Тут старая богиня вздыхала и, жалея внучку, гладила ее хрупкие плечи.

— Поселю-ка я тебя на берегу чистой реки, – сказала как-то Албасты старая богиня. – Станешь ты жить в маленьком домике среди спокойных и добрых овец, коров и лошадей; будешь следить за молчаливыми рыбами, помогать таежным птицам и зверям. А когда забредет в твой тихий край одинокий охотник, покровительствуй ему, Албасты, но не подпускай близко к сердцу своему.

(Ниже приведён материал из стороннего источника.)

import Literature.Analysis.FluidPDE.LocalLerayCrossBulkPairings
import HarnessLib

/-!
# The bulk terms of the `u₁ · u₂` balance: integrability and the limit in the time doubling

Analysis/FluidPDE theorem file (no definitions). Weak–strong uniqueness for local Leray
solutions (Lemarié-Rieusset 2016, Thm. 14.7, proof p. 515): the balance equation for `u₁ · u₂`
is obtained by doubling the time variable (Serrin 1963, §4). With the densities
`f(σ,s)` (the equation of `u₁` at time `s` tested with `ψ u₂(σ)`) and `g(s,σ)` (the equation of
`u₂` at time `σ` tested with `ψ u₁(s)`) furnished by the accepted
`IsLocalLeraySolutionOn.ae_pairing_smul_eq_datum_add`, the doubling identity
(`FunctionSpaces.doubling_identity_compact`) involves `∫∫ ρₙ(s-σ) χ(s) (f(σ,s) + g(s,σ)) dσ ds`,
and one must pass to the limit `n → ∞`. This file proves:

* `cross_density_f_eq`, `cross_density_g_eq` — the slice identities rewriting the densities as
  finite sums of pairings `∫_K ⟪a(s,x), b(σ,x)⟫ dx` over `K = supp ψ` (moving `ψ`, `∇ψ` onto the
  factors, expanding `∑ᵢ ∂ᵢψ G eᵢ = G ∇ψ`, splitting `u₁ = u₃ + (u₁ - u₃)`);
* `integrable_cross_density_f/g` (joint integrability on `(0,T)²`),
  `integrableOn_cross_density_f/g_diag` (integrability of the diagonal `s ↦ f(s,s)`, `g(s,s)`);
* `tendsto_cross_bulk` — **the limit**:
  `∫∫ ρₙ(s-σ) χ(s) (f(σ,s) + g(s,σ)) dσ ds → ∫ χ(s) (f(s,s) + g(s,s)) ds`, for every continuous
  cut-off `χ` supported in `[δ, T-δ]`, from the nine atomic pairings of
  `LocalLerayCrossBulkPairings` and the packages `FunctionSpaces.doubledPairing_package_of_ae_le`
  / `_of_rpow` (the term `⟪G₂(u₂), ψ u₁⟫` through `doubledPairing_swap` and
  `doubledPairing_insert_cutoff`).

The regularity of `u₁` (`u₁ = u₃ + u₄`, `u₃ ∈ L²_t L^∞_x`, `u₄ ∈ L^∞_t L³_x` small) is exactly what
makes every pairing fall into a pair of dual mixed Lebesgue spaces (Lemarié-Rieusset 2016,
p. 515: "since `u₁` is regular enough, we may write …").

## References

* P. G. Lemarié-Rieusset, *The Navier–Stokes Problem in the 21st Century*, CRC Press 2016,
  doi:10.1201/b19556, Thm. 14.7, proof p. 515. [LemarieRieusset2016]
* J. Serrin, in: Nonlinear Problems (Madison 1962), 1963, §4. [Serrin1963]
-/

noncomputable section

open MeasureTheory TopologicalSpace Set Function Filter Metric
open _root_.Topology
open scoped ENNReal NNReal RealInnerProductSpace

namespace Literature.Analysis.FluidPDE

open FunctionSpaces

/-! ## Pointwise and slice identities -/

section SliceIdentities

variable {ψ : EuclideanSpace ℝ (Fin 3) → ℝ}

/-- `∑ᵢ ∂ᵢψ(x) eᵢ = ∇ψ(x)` in the standard orthonormal basis. [folklore] -/
theorem sum_fderiv_smul_stdOrthonormalBasis (ψ : EuclideanSpace ℝ (Fin 3) → ℝ) (x : EuclideanSpace ℝ (Fin 3)) :
    ∑ i, fderiv ℝ ψ x (stdOrthonormalBasis ℝ (EuclideanSpace ℝ (Fin 3)) i) •
      stdOrthonormalBasis ℝ (EuclideanSpace ℝ (Fin 3)) i = gradient ψ x := by
  conv_rhs => rw [← (stdOrthonormalBasis ℝ (EuclideanSpace ℝ (Fin 3))).sum_repr' (gradient ψ x)]
  refine Finset.sum_congr rfl fun i _ => ?_
  rw [real_inner_comm, inner_gradient_left]

/-- **The pointwise identity behind the third bulk term** (`L = ∇u₁`, `M = ∇u₂`, `v = u₂`):
`∑ᵢ ⟪L eᵢ, ∂ᵢψ v + ψ M eᵢ⟫ = ⟪L ∇ψ, v⟫ + ∑ᵢ ⟪L (ψ eᵢ), M eᵢ⟫`. [folklore] -/
theorem sum_inner_apply_basis_eq (ψ : EuclideanSpace ℝ (Fin 3) → ℝ) (x : EuclideanSpace ℝ (Fin 3))
    (L M : EuclideanSpace ℝ (Fin 3) →L[ℝ] EuclideanSpace ℝ (Fin 3)) (v : EuclideanSpace ℝ (Fin 3)) :
    ∑ i, ⟪L (stdOrthonormalBasis ℝ (EuclideanSpace ℝ (Fin 3)) i),
        fderiv ℝ ψ x (stdOrthonormalBasis ℝ (EuclideanSpace ℝ (Fin 3)) i) • v +
          ψ x • M (stdOrthonormalBasis ℝ (EuclideanSpace ℝ (Fin 3)) i)⟫ =
      ⟪L (gradient ψ x), v⟫ + ∑ i, ⟪L (ψ x • stdOrthonormalBasis ℝ (EuclideanSpace ℝ (Fin 3)) i),
        M (stdOrthonormalBasis ℝ (EuclideanSpace ℝ (Fin 3)) i)⟫ := by
  set e := stdOrthonormalBasis ℝ (EuclideanSpace ℝ (Fin 3)) with he
  simp only [inner_add_right, Finset.sum_add_distrib]
  congr 1
  · rw [← sum_fderiv_smul_stdOrthonormalBasis ψ x, map_sum, sum_inner]
    refine Finset.sum_congr rfl fun i _ => ?_
    rw [map_smul, real_inner_smul_left, real_inner_smul_right]
  · refine Finset.sum_congr rfl fun i _ => ?_
    rw [map_smul, real_inner_smul_left, real_inner_smul_right]

/-- The same identity seen from the second solution (`M = ∇u₂` acting, `L = ∇u₁`, `v = u₁`):
`∑ᵢ ⟪M eᵢ, ∂ᵢψ v + ψ L eᵢ⟫ = ⟪v, M ∇ψ⟫ + ∑ᵢ ⟪L (ψ eᵢ), M eᵢ⟫`. [folklore] -/
theorem sum_inner_apply_basis_eq' (ψ : EuclideanSpace ℝ (Fin 3) → ℝ) (x : EuclideanSpace ℝ (Fin 3))
    (L M : EuclideanSpace ℝ (Fin 3) →L[ℝ] EuclideanSpace ℝ (Fin 3)) (v : EuclideanSpace ℝ (Fin 3)) :
    ∑ i, ⟪M (stdOrthonormalBasis ℝ (EuclideanSpace ℝ (Fin 3)) i),
        fderiv ℝ ψ x (stdOrthonormalBasis ℝ (EuclideanSpace ℝ (Fin 3)) i) • v +
          ψ x • L (stdOrthonormalBasis ℝ (EuclideanSpace ℝ (Fin 3)) i)⟫ =
      ⟪v, M (gradient ψ x)⟫ + ∑ i, ⟪L (ψ x • stdOrthonormalBasis ℝ (EuclideanSpace ℝ (Fin 3)) i),
        M (stdOrthonormalBasis ℝ (EuclideanSpace ℝ (Fin 3)) i)⟫ := by
  rw [sum_inner_apply_basis_eq ψ x M L v, real_inner_comm]
  congr 1
  refine Finset.sum_congr rfl fun i _ => ?_
  rw [map_smul, map_smul, real_inner_smul_left, real_inner_smul_left, real_inner_comm]

/-- Support facts: off `K = tsupport ψ`, `ψ`, `∇ψ` and `Dψ` vanish (any `ψ`). [folklore] -/
theorem testFunction_vanish {x : EuclideanSpace ℝ (Fin 3)} (hx : x ∉ tsupport ψ) :
    ψ x = 0 ∧ gradient ψ x = 0 ∧ fderiv ℝ ψ x = 0 := by
  refine ⟨image_eq_zero_of_notMem_tsupport hx, ?_, fderiv_of_notMem_tsupport ℝ hx⟩
  simp [gradient, fderiv_of_notMem_tsupport ℝ hx]

/-- **The `u₁`-density as a sum of pairings.** For fixed slices `Gs = ∇u₁(s)`, `us = u₁(s)`,
`vs = u₃(s)`, `ps = p₁(s)`, `ws = u₂(σ)`, `Bs = ∇u₂(σ)`, the density of the pairing identity of
`u₁` tested with `ψ ws` equals
`-(∫_K ⟪ψ Gs vs, ws⟫ + ∫_K ⟪ψ Gs (us - vs), ws⟫) + ∫_K ⟪ps ∇ψ, ws⟫ - ν (∫_K ⟪Gs ∇ψ, ws⟫ + ∑ᵢ ∫_K ⟪Gs (ψ eᵢ), Bs eᵢ⟫)`,
`K = supp ψ`, provided the four pairings are integrable on `K`. [folklore] -/
theorem cross_density_f_eq
    {Gs Bs : EuclideanSpace ℝ (Fin 3) → EuclideanSpace ℝ (Fin 3) →L[ℝ] EuclideanSpace ℝ (Fin 3)}
    {us vs ws : EuclideanSpace ℝ (Fin 3) → EuclideanSpace ℝ (Fin 3)} {ps : EuclideanSpace ℝ (Fin 3) → ℝ} (ν : ℝ)
    (i1 : Integrable (fun x => ⟪ψ x • Gs x (vs x), ws x⟫) (volume.restrict (tsupport ψ)))
    (i2 : Integrable (fun x => ⟪ψ x • Gs x (us x - vs x), ws x⟫) (volume.restrict (tsupport ψ)))
    (i3 : Integrable (fun x => ⟪Gs x (gradient ψ x), ws x⟫) (volume.restrict (tsupport ψ)))
    (i4 : ∀ i, Integrable (fun x => ⟪Gs x (ψ x • stdOrthonormalBasis ℝ (EuclideanSpace ℝ (Fin 3)) i),
      Bs x (stdOrthonormalBasis ℝ (EuclideanSpace ℝ (Fin 3)) i)⟫) (volume.restrict (tsupport ψ))) :
    ((-∫ x, ⟪Gs x (us x), ψ x • ws x⟫) + ∫ x, ps x * fderiv ℝ ψ x (ws x)) -
        ν * ∫ x, ∑ i, ⟪Gs x (stdOrthonormalBasis ℝ (EuclideanSpace ℝ (Fin 3)) i),
          fderiv ℝ ψ x (stdOrthonormalBasis ℝ (EuclideanSpace ℝ (Fin 3)) i) • ws x +
            ψ x • Bs x (stdOrthonormalBasis ℝ (EuclideanSpace ℝ (Fin 3)) i)⟫ =
      ((-((∫ x in tsupport ψ, ⟪ψ x • Gs x (vs x), ws x⟫) + ∫ x in tsupport ψ, ⟪ψ x • Gs x (us x - vs x), ws x⟫)) +
          ∫ x in tsupport ψ, ⟪ps x • gradient ψ x, ws x⟫) -
        ν * ((∫ x in tsupport ψ, ⟪Gs x (gradient ψ x), ws x⟫) +
          ∑ i, ∫ x in tsupport ψ, ⟪Gs x (ψ x • stdOrthonormalBasis ℝ (EuclideanSpace ℝ (Fin 3)) i),
            Bs x (stdOrthonormalBasis ℝ (EuclideanSpace ℝ (Fin 3)) i)⟫) := by
  set e := stdOrthonormalBasis ℝ (EuclideanSpace ℝ (Fin 3)) with he
  set K : Set (EuclideanSpace ℝ (Fin 3)) := tsupport ψ with hK
  have hv := fun x (hx : x ∉ K) => testFunction_vanish (ψ := ψ) hx
  -- term 1
  have h1 : ∫ x, ⟪Gs x (us x), ψ x • ws x⟫ =
      (∫ x in K, ⟪ψ x • Gs x (vs x), ws x⟫) + ∫ x in K, ⟪ψ x • Gs x (us x - vs x), ws x⟫ := by
    rw [← integral_add i1 i2, ← setIntegral_eq_integral_of_forall_compl_eq_zero (s := K)]
    · refine integral_congr_ae (Eventually.of_forall fun x => ?_)
      simp only
      rw [real_inner_smul_right, real_inner_smul_left, real_inner_smul_left, ← mul_add, ← inner_add_left,
        ← map_add, add_sub_cancel]
    · intro x hx
      rw [(hv x hx).1, zero_smul, inner_zero_right]
  -- term 2
  have h2 : ∫ x, ps x * fderiv ℝ ψ x (ws x) = ∫ x in K, ⟪ps x • gradient ψ x, ws x⟫ := by
    rw [← setIntegral_eq_integral_of_forall_compl_eq_zero (s := K)]
    · refine integral_congr_ae (Eventually.of_forall fun x => ?_)
      simp only
      rw [real_inner_smul_left, inner_gradient_left]
    · intro x hx
      simp [(hv x hx).2.2]
  -- term 3
  have h3 : ∫ x, ∑ i, ⟪Gs x (e i), fderiv ℝ ψ x (e i) • ws x + ψ x • Bs x (e i)⟫ =
      (∫ x in K, ⟪Gs x (gradient ψ x), ws x⟫) + ∑ i, ∫ x in K, ⟪Gs x (ψ x • e i), Bs x (e i)⟫ := by
    rw [← integral_finsetSum _ (fun i _ => i4 i), ← integral_add i3 (integrable_finsetSum _ fun i _ => i4 i),
      ← setIntegral_eq_integral_of_forall_compl_eq_zero (s := K)]
    · refine integral_congr_ae (Eventually.of_forall fun x => ?_)
      simp only
      rw [sum_inner_apply_basis_eq]
    · intro x hx
      refine Finset.sum_eq_zero fun i _ => ?_
      simp [(hv x hx).1, (hv x hx).2.2]
  rw [h1, h2, h3]

/-- **The `u₂`-density as a sum of pairings**: for fixed slices as above (`Bs = ∇u₂(σ)`,
`ws = u₂(σ)`, `qs = p₂(σ)`, `us = u₁(s)`, `Gs = ∇u₁(s)`), the density of the pairing identity of
`u₂` tested with `ψ us` equals
`-∫_K ⟪us, ψ Bs ws⟫ + ∫_K ⟪us, qs ∇ψ⟫ - ν (∫_K ⟪us, Bs ∇ψ⟫ + ∑ᵢ ∫_K ⟪Gs (ψ eᵢ), Bs eᵢ⟫)`.
[folklore] -/
theorem cross_density_g_eq
    {Gs Bs : EuclideanSpace ℝ (Fin 3) → EuclideanSpace ℝ (Fin 3) →L[ℝ] EuclideanSpace ℝ (Fin 3)}
    {us ws : EuclideanSpace ℝ (Fin 3) → EuclideanSpace ℝ (Fin 3)} {qs : EuclideanSpace ℝ (Fin 3) → ℝ} (ν : ℝ)
    (i3 : Integrable (fun x => ⟪us x, Bs x (gradient ψ x)⟫) (volume.restrict (tsupport ψ)))
    (i4 : ∀ i, Integrable (fun x => ⟪Gs x (ψ x • stdOrthonormalBasis ℝ (EuclideanSpace ℝ (Fin 3)) i),
      Bs x (stdOrthonormalBasis ℝ (EuclideanSpace ℝ (Fin 3)) i)⟫) (volume.restrict (tsupport ψ))) :
    ((-∫ x, ⟪Bs x (ws x), ψ x • us x⟫) + ∫ x, qs x * fderiv ℝ ψ x (us x)) -
        ν * ∫ x, ∑ i, ⟪Bs x (stdOrthonormalBasis ℝ (EuclideanSpace ℝ (Fin 3)) i),
          fderiv ℝ ψ x (stdOrthonormalBasis ℝ (EuclideanSpace ℝ (Fin 3)) i) • us x +
            ψ x • Gs x (stdOrthonormalBasis ℝ (EuclideanSpace ℝ (Fin 3)) i)⟫ =
      ((-(∫ x in tsupport ψ, ⟪us x, ψ x • Bs x (ws x)⟫)) + ∫ x in tsupport ψ, ⟪us x, qs x • gradient ψ x⟫) -
        ν * ((∫ x in tsupport ψ, ⟪us x, Bs x (gradient ψ x)⟫) +
          ∑ i, ∫ x in tsupport ψ, ⟪Gs x (ψ x • stdOrthonormalBasis ℝ (EuclideanSpace ℝ (Fin 3)) i),
            Bs x (stdOrthonormalBasis ℝ (EuclideanSpace ℝ (Fin 3)) i)⟫) := by
  set e := stdOrthonormalBasis ℝ (EuclideanSpace ℝ (Fin 3)) with he
  set K : Set (EuclideanSpace ℝ (Fin 3)) := tsupport ψ with hK
  have hv := fun x (hx : x ∉ K) => testFunction_vanish (ψ := ψ) hx
  have h1 : ∫ x, ⟪Bs x (ws x), ψ x • us x⟫ = ∫ x in K, ⟪us x, ψ x • Bs x (ws x)⟫ := by
    rw [← setIntegral_eq_integral_of_forall_compl_eq_zero (s := K)]
    · refine integral_congr_ae (Eventually.of_forall fun x => ?_)
      simp only
      rw [real_inner_smul_right, real_inner_smul_right, real_inner_comm]
    · intro x hx
      rw [(hv x hx).1, zero_smul, inner_zero_right]
  have h2 : ∫ x, qs x * fderiv ℝ ψ x (us x) = ∫ x in K, ⟪us x, qs x • gradient ψ x⟫ := by
    rw [← setIntegral_eq_integral_of_forall_compl_eq_zero (s := K)]
    · refine integral_congr_ae (Eventually.of_forall fun x => ?_)
      simp only
      rw [real_inner_smul_right, real_inner_comm, inner_gradient_left]
    · intro x hx
      simp [(hv x hx).2.2]
  have h3 : ∫ x, ∑ i, ⟪Bs x (e i), fderiv ℝ ψ x (e i) • us x + ψ x • Gs x (e i)⟫ =
      (∫ x in K, ⟪us x, Bs x (gradient ψ x)⟫) + ∑ i, ∫ x in K, ⟪Gs x (ψ x • e i), Bs x (e i)⟫ := by
    rw [← integral_finsetSum _ (fun i _ => i4 i), ← integral_add i3 (integrable_finsetSum _ fun i _ => i4 i),
      ← setIntegral_eq_integral_of_forall_compl_eq_zero (s := K)]
    · refine integral_congr_ae (Eventually.of_forall fun x => ?_)
      simp only
      rw [sum_inner_apply_basis_eq']
    · intro x hx
      refine Finset.sum_eq_zero fun i _ => ?_
      simp [(hv x hx).1, (hv x hx).2.2]
  rw [h1, h2, h3]

end SliceIdentities

/-! ## Integrability of the densities -/

section Densities

variable {T ν : ℝ} {u₀ : EuclideanSpace ℝ (Fin 3) → EuclideanSpace ℝ (Fin 3)}
  {u₁ u₂ u₃ u₄ : ℝ → EuclideanSpace ℝ (Fin 3) → EuclideanSpace ℝ (Fin 3)}
  {p₁ p₂ : ℝ → EuclideanSpace ℝ (Fin 3) → ℝ}
  {G₁ G₂ : ℝ → EuclideanSpace ℝ (Fin 3) → EuclideanSpace ℝ (Fin 3) →L[ℝ] EuclideanSpace ℝ (Fin 3)}
  {m : ℝ → ℝ} {ε : ℝ} {ψ : EuclideanSpace ℝ (Fin 3) → ℝ}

Так и сталось. Поселила старушка богиня внучку на берегу чистой реки и удалилась. Албасты же, зажив в маленьком домике, с пылом крошечной свечи, тужащейся разогнать мрак в огромной комнате, принялась покровительствовать всем живым тварям, населявшим ее тихий край. И ни разу не посетило ее горе, но и радости большой она никогда не знала…


****


Однажды постучался в дом Албасты заблудившийся охотник и попросился на ночлег. Открыла ему Албасты и обомлела: такого красивого и ладного юношу ей еще не приходилось встречать. Тут же расхотелось Албасты быть необыкновенной богиней. Пожелала она стать обычной женщиной и, позабыв про наставления старой богини и свою хрупкость и болезненность, захотела испытать любовь. Жарким и незнакомым показался Албасты в ту ночь ее родной дом, а девичья постель обернулась вдруг желанной пропастью, в которую до самого рассвета падали, сладко обнявшись, молодая женщина и охотник.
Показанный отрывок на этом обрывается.